Fotos: archivo La Jornada |
Si la convocatoria ecuménica de autores y editores es de las proporciones aquí atropelladamente descritas, multiplique usted por catorce la composición del público variopinto, desde señoras de alta sociedad, elegantes y severas esposas o parientas de esos escritores que son auténticas instituciones y leyendas culturales, hasta el hormiguero de adolescentes ruidosos, las más de las veces auténticos analfabetas funcionales que hacen dudar de que la diferencia entre humanos y primates sea apenas una centésima de cromosoma y que difícilmente se interesan en un libro que no sea de Yordi Rosado o algo que un furibundo y frustrado profesor de Español les ha exigido para que entreguen, aunque sea ininteligible y enrevesado, algo parecido a un informe, pero cuya presencia en la Feria mucho tiene sin duda de esperanzador. Si de cien mil chamacos de secundaria y prepa (o doscientos mil, o los que sean) sale una centena de lectores de literatura, la Feria se anotará el más importante de todos sus éxitos: la consecución de futuros lectores.
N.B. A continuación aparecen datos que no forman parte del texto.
/-- **`Pr[D_A(1ⁿ, X_n) = 1] = Pr[A predicts position i₀ + 1 of X_n]`** at a level where `X_n` is
supported on `m`-bit strings and the coin budget encodes `(i₀, κ)`.
[cite: Goldreich2001, Thm. 3.3.7 (proof, only-if direction)] -/
theorem acceptPMF_distAlg_eq {n m i₀ : ℕ} (X : PMF (List Bool)) (hX : ∀ x ∈ X.support, x.length = m)
    (hi : i₀ < m)
    (hcl : cl (2 * n + 2 + m) = A.coinLen (2 * n + 2 + i₀) + (qA.eval (2 * n + 2 + m) + 1) * i₀)
    (hκ : A.coinLen (2 * n + 2 + i₀) < qA.eval (2 * n + 2 + m) + 1) :
    (acceptPMF (distAlg A qA cl) n X true).toReal = succProb A n X i₀ := by
  rw [acceptPMF, succProb, succPMF, toReal_bind_apply, toReal_bind_apply]
  refine tsum_toReal_mul_congr X fun x hx0 => ?_
  have hx : x.length = m := hX x ((PMF.mem_support_iff X x).2 hx0)
  have hlen : (distAlg A qA cl).coinLen (boolPair (unaryEncodeNat n) x).length =
      A.coinLen (2 * n + 2 + i₀) + (qA.eval (2 * n + 2 + m) + 1) * i₀ := by
    show cl _ = _
    rw [length_boolPair_unaryEncodeNat, hx, hcl]
  have hlen' : A.coinLen (boolPair (unaryEncodeNat n) (x.take i₀)).length = A.coinLen (2 * n + 2 + i₀) := by
    rw [length_boolPair_unaryEncodeNat, List.length_take, hx, min_eq_left hi.le]
  rw [toReal_outputPMF_apply _ _ hlen, toReal_map_outputPMF_apply _ _ hlen',
    ← uProb_take_prefix' (fun r => (A.run (boolPair (unaryEncodeNat n) (x.take i₀)) r == x.getD i₀ false) == true)
      (A.coinLen (2 * n + 2 + i₀)) ((qA.eval (2 * n + 2 + m) + 1) * i₀)]
  refine uProb_congr fun c => ?_
  show (distRun A qA (boolPair (unaryEncodeNat n) x) c.toList == true) = _
  rw [distRun_eq A qA hx c.toList (by rw [List.Vector.toList_length]) hκ]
La Feria da para tanto que hasta para quienes no tienen el menor interés en los libros hay algo, como esos cinco patanes que descubrí acodados en un barandal, escupiendo a quienes pasaban debajo y soltando más baba cada que tuvieron cerca una de esas edecanes que tan malos pensamientos concitan.
Allí la Feria, señores, pásenle y queden estupefactos ante esta bestia mítica de libros como escamas, este dragón maremagno, polifónico, transcultural y tentacular hasta la locura; una Gran Marcha China y Éxodo en uno de pasillo a pasillo, de una casa editorial a otra entre todas: diáspora total que se derrama por los pasillos siempre atestados de algo o de alguien. Un mercado demencial, acromegálico tianguis último del raciocinio y la expresión humana del que por fin sale uno exangüe, desahuciado, zombi ahíto de pies remolidos, pero seguro de que antes de un año el síndrome de abstinencia morderá la glándula de la voluntad y volveremos a esperar con ansiedad mal disimulada, negándola, maldiciéndola, criticándola, la hora de volver al dulce, tumultuario tormento de la prodigiosa Feria Internacional del Libro de Guadalajara, la mejor aventura del intelecto mexicano y mundial. Haiga sido como haiga sido pues'n.